FIG. 2 shows a state in which a user Rs1 is arranging a cell culture plate Pe at a prescribed location of digital holography apparatus 110 in FIG. 1. As shown in FIG. 2, a plurality of cells Cc to be observed are included in cell culture plate Pe.
FIG. 3 is a block diagram showing a functional configuration of cell analysis apparatus 1 in FIG. 1. As shown in FIG. 3, digital holography apparatus 110 includes a light source unit 111 and a detector 112. An object to be observed is arranged between light source unit 111 and detector 112. In FIG. 3, the object is cell Cc. An x axis, a y axis and a z axis shown on digital holography apparatus 110 are orthogonal to each other.
Light source unit 111 includes a laser diode and emits coherent light to cell Cc. Detector 112 includes an image sensor. Of the coherent light from light source unit 111, detector 112 receives object light Lo diffracted at cell Cc and reaching detector 112, and reference light Lr reaching detector 112 without going through cell Cc. Detector 112 generates an interference fringe image produced as a result of interference between object light Lo and reference light Lr at a detection surface, and transmits the interference fringe image to information processing apparatus 120. A distance z between detector 112 and cell Cc corresponds to a focal distance required for image reproduction by light wave propagation calculation described below.
Information processing apparatus 120 includes a processor 121, a memory 122 and a hard disk 123 that serve as a storage unit, and a communication interface 124. These are communicatively connected to each other through a bus 125.
Hard disk 123 is a non-volatile storage device. An operating system (OS) program 41, a cell analysis application program 42, a distance estimation model 43, a machine learning program 44, and a learning data set 45 including a plurality of pieces of learning data are, for example, stored in hard disk 123. Distance estimation model 43 is a neural network model that receives a plurality of feature quantities and estimates focal distance z. Machine learning program 44 is a program for performing supervised learning using the learning data set on distance estimation model 43. In addition to the data shown in FIG. 3, settings and outputs of various applications and the interference fringe image transmitted from detector 112 are, for example, stored in hard disk 123. Memory 122 is a volatile storage device and includes, for example, a dynamic random access memory (DRAM).

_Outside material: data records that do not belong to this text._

import Literature.Analysis.FluidPDE.CKNMorreyHolderProofs
import Literature.Analysis.FluidPDE.MultiplierHeatKernelDecay
import HarnessLib

/-!
# Lemarié-Rieusset 2016, Lemma 13.6: the discharge

`Proofs`-style file (theorems only: no definitions, no named facts). It closes the named fact
`Literature.Analysis.FluidPDE.LemarieRieusset2016.lemma13_6` of `CKNMorreyLemmas.lean` by
composing two theorems already in the tree:

* `lemma13_6_of_duhamel_holds : lemma13_6_duhamel → lemma13_6` (`MultiplierHeatKernelDecay`;
  Prop. 13.4 proved, `prop13_4_holds`), and
* `lemma13_6_duhamel_holds : lemma13_6_duhamel` (`CKNMorreyHolderProofs`; the localised Duhamel
  representation (13.50)–(13.52)).

## References

* P. G. Lemarié-Rieusset, *The Navier–Stokes Problem in the 21st Century*, CRC Press (2016),
  Lemma 13.6 p. 477; §13.9 Step 3 (13.50)–(13.52) pp. 474–475; Prop. 13.4 p. 464.
  [cite: LemarieRieusset2016, Lemma 13.6 p. 477]
-/

namespace Literature.Analysis.FluidPDE

namespace LemarieRieusset2016

/-- **Lemarié-Rieusset 2016, Lemma 13.6 (Hölder regularity on `Q_{r₃}`), proved**: the named fact
`lemma13_6`, from the localised Duhamel formula (`lemma13_6_duhamel_holds`) and Prop. 13.4
(`prop13_4_holds`, inside `lemma13_6_of_duhamel_holds`). [cite: LemarieRieusset2016, Lemma 13.6 p. 477] -/
theorem lemma13_6_holds : lemma13_6 :=
  lemma13_6_of_duhamel_holds lemma13_6_duhamel_holds

end LemarieRieusset2016

end Literature.Analysis.FluidPDE
import Mathlib
import HarnessLib
import Literature.NumberTheory.DiophantineGeometry.AbcWave0
import Literature.NumberTheory.EllipticCurves.HeckeCongruenceModulus
import Literature.NumberTheory.EllipticCurves.DeligneHeckeEigenvalueBound
import Summits.ABC.ABC.Theorems.CongruentialReceptacleReceptacleIdentityStubExistsMonicNatDegree
import Summits.ABC.ABC.Theorems.CongruentialReceptacleReceptacleIdentityStubEvalWindow
import Summits.ABC.ABC.Theorems.CongruentialReceptacleReceptacleIdentityStubHasseWindowArith
import Summits.ABC.ABC.Theorems.CongruentialReceptacleReceptacleIdentityStubFinrankMono

/-!
# Crux `ReceptacleIdentity` (stmt-ABC-1813), line `Sketch` — the Hasse-window bound for a
# `ℤ/m`-valued Hecke system, and the line's target C⁺ from its two named facts

Two theorems of the line `Sketch` (card `hasse-window-deep-level-lowering`; skeleton
`Cruxes/ReceptacleIdentity/Lines/Sketch.lean`):

* `modulus_le_pow_of_ringHom` — **unconditional**: if `θ : 𝕋(N) → ℤ/m` is a ring map out of
  the anemic Hecke ring `𝕋(N) = ℤ[T_q : q ∤ N] ⊆ End_ℂ S_k(Γ₀(N))` with `θ(T_p) = x ∈ ℤ`
  (`p ∤ N` prime) and every eigenvalue of `T_p` on `S_k(Γ₀(N))` has norm `≤ B < |x|`, then
  `m ≤ (|x| + B)^(rank_ℝ S_k(Γ₀(N)))`.  Proof: the monic integer polynomial `q` of
  `stub_existsMonicNatDegree` (Shimura's lattice, Cayley–Hamilton; `deg q = rank_ℝ`, roots of norm
  `≤ B`) has `q(T_p) = 0` in `𝕋(N)`, so `q(x) = θ(q(T_p)) = 0` in `ℤ/m`, i.e. `m ∣ q(x)`; and
  `q(x) ≠ 0`, `|q(x)| ≤ (|x|+B)^{deg q}` (`stub_evalWindow`).
* `stub_depthCostsHasseWindowOfFacts` — the registered conditional stub: Deligne's bound
  (`Deligne1974_heckeT_eigenvalue_norm_le`, named fact of the tree) and deep level lowering mod
  `ℓⁿ` in trace form for Frey curves (the line's second named fact, taken here as an explicit
  hypothesis in expanded form) imply C⁺ = `DepthCostsHasseWindow`: for a Serre-normalised
  abc-triple, odd `p ∣ abc`, prime `ℓ ≥ 5`, `ℓ ∤ abc`, `ℓⁿ ∣ v_p(abc)`, one has
  `ℓⁿ ≤ (1 + √p)^(2 · rank_ℝ S₂(Γ₀((rad(abc)/p)²)))` — with `x = ε(p+1)`, `B = 2√p`,
  `p + 1 + 2√p = (1+√p)²` (`stub_hasseWindowArith`) and monotonicity of the rank in the level
  (`stub_finrankMono`).
-/

noncomputable section

-- `Summit.ABC.ABC` is the mandated summit-side namespace (single-conjunct summit).
set_option linter.dupNamespace false

open scoped MatrixGroups ModularForm
open CongruenceSubgroup Polynomial
open Literature.NumberTheory.DiophantineGeometry (IsABCTriple rad)
open Literature.NumberTheory.EllipticCurves.ModularForms

namespace Summit.ABC.ABC.Theorems.ReceptacleIdentitySketch

/-- **Hasse-window bound for a `ℤ/m`-valued Hecke system.**  Let `θ : 𝕋(N) → ℤ/m` be a ring
map out of the anemic Hecke ring of `S_k(Γ₀(N))` with `θ(T_p) = x` for a prime `p ∤ N` and an
integer `x`, and suppose every eigenvalue of `T_p` on `S_k(Γ₀(N))` has norm `≤ B` with
`0 ≤ B < |x|`.  Then `m ≤ (|x| + B)^(rank_ℝ S_k(Γ₀(N)))`.  (Cayley–Hamilton on Shimura's
`T_p`-stable lattice: `m ∣ q(x) ≠ 0`, `|q(x)| ≤ (|x|+B)^{deg q}`.)  Line `Sketch` of crux
stmt-ABC-1813, First lemma in general form. -/
theorem modulus_le_pow_of_ringHom {N : ℕ} [NeZero N] {k : ℤ} {m : ℕ} [NeZero m]
    (θ : anemicHeckeRing N k →+* ZMod m) {p : ℕ} [NeZero p] (hp : p.Prime) (hpN : ¬ p ∣ N)
    {x : ℤ} (hx : θ (anemicHeckeRing.T N k p hp hpN) = (x : ZMod m))
    {B : ℝ} (hB : 0 ≤ B) (hxB : B < |(x : ℝ)|)
    (hev : ∀ μ : ℂ, Module.End.HasEigenvalue (heckeT (Gamma0 N) k p) μ → ‖μ‖ ≤ B) :
    (m : ℝ) ≤ (|(x : ℝ)| + B) ^ Module.finrank ℝ (CuspForm (Gamma0 N) k) := by
  obtain ⟨q, hmon, hdeg, hq0, hroots⟩ := stub_existsMonicNatDegree N k p hp hev
  obtain ⟨hne, hle⟩ := stub_evalWindow hmon hB hroots hxB
  set t : anemicHeckeRing N k := anemicHeckeRing.T N k p hp hpN with ht_def
  -- `q(T_p) = 0` inside the Hecke ring
  have ht : aeval t q = 0 := by
    apply Subtype.ext
    have h1 : ((aeval t q : anemicHeckeRing N k) : Module.End ℂ (CuspForm (Gamma0 N) k)) =
        aeval (heckeT (Gamma0 N) k p) q := by
      rw [Polynomial.aeval_subalgebra_coe q (anemicHeckeRing N k) t, ht_def, anemicHeckeRing.coe_T]
    rw [h1, hq0]
    rfl
  -- push through `θ`: `q(x) = 0` in `ℤ/m`
  have hθ : ((q.eval x : ℤ) : ZMod m) = 0 := by
    have h1 := Polynomial.aeval_algHom_apply θ.toIntAlgHom t q
    simp only [RingHom.toIntAlgHom_coe] at h1
    rw [ht, map_zero, hx] at h1
    have h2 : aeval ((x : ℤ) : ZMod m) q = ((q.eval x : ℤ) : ZMod m) := by
      have := Polynomial.aeval_algebraMap_apply_eq_algebraMap_eval (A := ZMod m) x q
      simpa using this
    rw [← h2, h1]
  have hdvd : (m : ℤ) ∣ q.eval x := (ZMod.intCast_zmod_eq_zero_iff_dvd _ _).mp hθ
  have hmle : (m : ℤ) ≤ |q.eval x| := Int.le_of_dvd (abs_pos.mpr hne) ((dvd_abs _ _).mpr hdvd)
  have hmleR : (m : ℝ) ≤ |((q.eval x : ℤ) : ℝ)| := by
    have : ((m : ℤ) : ℝ) ≤ ((|q.eval x| : ℤ) : ℝ) := by exact_mod_cast hmle
    simpa [Int.cast_abs] using this
  calc (m : ℝ) ≤ |((q.eval x : ℤ) : ℝ)| := hmleR
    _ ≤ (|(x : ℝ)| + B) ^ q.natDegree := hle
    _ = (|(x : ℝ)| + B) ^ Module.finrank ℝ (CuspForm (Gamma0 N) k) := by rw [hdeg]

/-- **C⁺ from the two named facts** (registered stub `stub_depthCostsHasseWindowOfFacts` of line
`Sketch`, crux stmt-ABC-1813).  Assume (1) Deligne's bound for the eigenvalues of `T_p` on
`S_k(Γ₀(N))` (`Deligne1974_heckeT_eigenvalue_norm_le`; only its weight-2 case `|μ| ≤ 2√p` is
used) and (2) deep level lowering mod `ℓⁿ` in trace form for Frey curves: for a Serre-normalised
abc-triple (`a ≡ 3 mod 4`, `32 ∣ b`), an odd prime `p ∣ abc`, a prime `ℓ ≥ 5`, `ℓ ∤ abc`, and
`n ≥ 1` with `ℓⁿ ∣ v_p(abc)`, a ring map `θ : 𝕋(L) → ℤ/ℓⁿ` at some level `L`,
`rad(abc)/p ∣ L ∣ (rad(abc)/p)²`, `p ∤ L`, with `θ(T_p) = ε(p+1)`, `ε = ±1`.  Then C⁺ holds:
`ℓⁿ ≤ (1 + √p)^(2 · rank_ℝ S₂(Γ₀((rad(abc)/p)²)))` — the ℓ-adic depth of `v_p(Δ_min)` costs a
Hasse window (`modulus_le_pow_of_ringHom` with `x = ε(p+1)`, `B = 2√p < p + 1`,
`p + 1 + 2√p = (1+√p)²`, and the rank is monotone in the level). -/
theorem stub_depthCostsHasseWindowOfFacts (hD : Deligne1974_heckeT_eigenvalue_norm_le)
    (hLL : ∀ a b c : ℕ, IsABCTriple a b c → a % 4 = 3 → 32 ∣ b →
      ∀ (p : ℕ) (hp : p.Prime), p ≠ 2 → p ∣ a * b * c →
      ∀ ℓ : ℕ, ℓ.Prime → 5 ≤ ℓ → ¬ ℓ ∣ a * b * c →
      ∀ n : ℕ, 0 < n → ℓ ^ n ∣ (a * b * c).factorization p →
        ∃ (L : ℕ) (hL : NeZero L) (hpL : ¬ p ∣ L) (ε : ℤ) (θ : anemicHeckeRing L 2 →+* ZMod (ℓ ^ n)),
          rad a b c / p ∣ L ∧ L ∣ (rad a b c / p) ^ 2 ∧ (ε = 1 ∨ ε = -1) ∧
          θ (@anemicHeckeRing.T L hL 2 p ⟨hp.ne_zero⟩ hp hpL) =
            ((ε * (p + 1) : ℤ) : ZMod (ℓ ^ n))) :
    ∀ a b c : ℕ, IsABCTriple a b c → a % 4 = 3 → 32 ∣ b →
      ∀ p : ℕ, p.Prime → p ≠ 2 → p ∣ a * b * c →
      ∀ ℓ : ℕ, ℓ.Prime → 5 ≤ ℓ → ¬ ℓ ∣ a * b * c →
      ∀ n : ℕ, ℓ ^ n ∣ (a * b * c).factorization p →
        ((ℓ ^ n : ℕ) : ℝ) ≤
          (1 + Real.sqrt p) ^ (2 * Module.finrank ℝ (CuspForm (Gamma0 ((rad a b c / p) ^ 2)) 2)) := by
  intro a b c habc ha hb p hp hp2 hpabc ℓ hℓ hℓ5 hℓabc n hdiv
  have h1 : (1 : ℝ) ≤ 1 + Real.sqrt p := by
    have := Real.sqrt_nonneg (p : ℝ); linarith
  rcases Nat.eq_zero_or_pos n with hn0 | hn
  · subst hn0
    simpa using one_le_pow₀ (M₀ := ℝ) h1
  obtain ⟨L, instL, hpL, ε, θ, hML, hLM, hε, hθ⟩ :=
    hLL a b c habc ha hb p hp hp2 hpabc ℓ hℓ hℓ5 hℓabc n hn hdiv
  haveI : NeZero p := ⟨hp.ne_zero⟩
  haveI : NeZero (ℓ ^ n) := ⟨pow_ne_zero _ hℓ.ne_zero⟩
  obtain ⟨hlt, hsq⟩ := stub_hasseWindowArith p hp.two_le
  -- Deligne at level `L`, weight 2
  have hev : ∀ μ : ℂ, Module.End.HasEigenvalue (heckeT (Gamma0 L) 2 p) μ →
      ‖μ‖ ≤ 2 * Real.sqrt p :=
    fun μ hμ ↦ Deligne1974_heckeT_eigenvalue_norm_le.weight_two hD L p hp hpL μ hμ
  have hB : (0 : ℝ) ≤ 2 * Real.sqrt p := by positivity
  have hxabs : |((ε * (p + 1) : ℤ) : ℝ)| = (p : ℝ) + 1 := by
    rcases hε with rfl | rfl
    · push_cast
      rw [one_mul]
      exact abs_of_nonneg (by positivity)
    · push_cast
      rw [neg_one_mul, abs_neg]
      exact abs_of_nonneg (by positivity)
  have hxB : 2 * Real.sqrt p < |((ε * (p + 1) : ℤ) : ℝ)| := by rw [hxabs]; exact hlt
  have hmain := modulus_le_pow_of_ringHom θ hp hpL hθ hB hxB hev
  rw [hxabs, hsq, ← pow_mul] at hmain
  -- monotonicity of the rank in the level: `L ∣ (rad/p)²`
  have hM0 : rad a b c / p ≠ 0 := by
    intro h0
    rw [h0, zero_dvd_iff] at hML
    exact (NeZero.ne L) hML
  haveI : NeZero ((rad a b c / p) ^ 2) := ⟨pow_ne_zero _ hM0⟩
  have hmono := stub_finrankMono L ((rad a b c / p) ^ 2) 2 hLM
  calc ((ℓ ^ n : ℕ) : ℝ) ≤ (1 + Real.sqrt p) ^ (2 * Module.finrank ℝ (CuspForm (Gamma0 L) 2)) := by
        exact_mod_cast hmain
    _ ≤ (1 + Real.sqrt p) ^ (2 * Module.finrank ℝ (CuspForm (Gamma0 ((rad a b c / p) ^ 2)) 2)) :=
        pow_le_pow_right₀ h1 (by omega)

end Summit.ABC.ABC.Theorems.ReceptacleIdentitySketch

Processor 121 includes a central processing unit (CPU). Processor 121 may further include a graphics processing unit (GPU). Processor 121 implements various functions of cell analysis apparatus 1 by reading the programs stored in hard disk 123 into memory 122 and executing the programs. For example, processor 121 that executes the cell analysis program functions as an analysis unit. Processor 121 that executes machine learning program 44 functions as a learning unit. Cell analysis apparatus 1 has both a learning function of generating a trained model and an inference function using the trained model. The learning function may include an additional learning function of further learning trained distance estimation model 43.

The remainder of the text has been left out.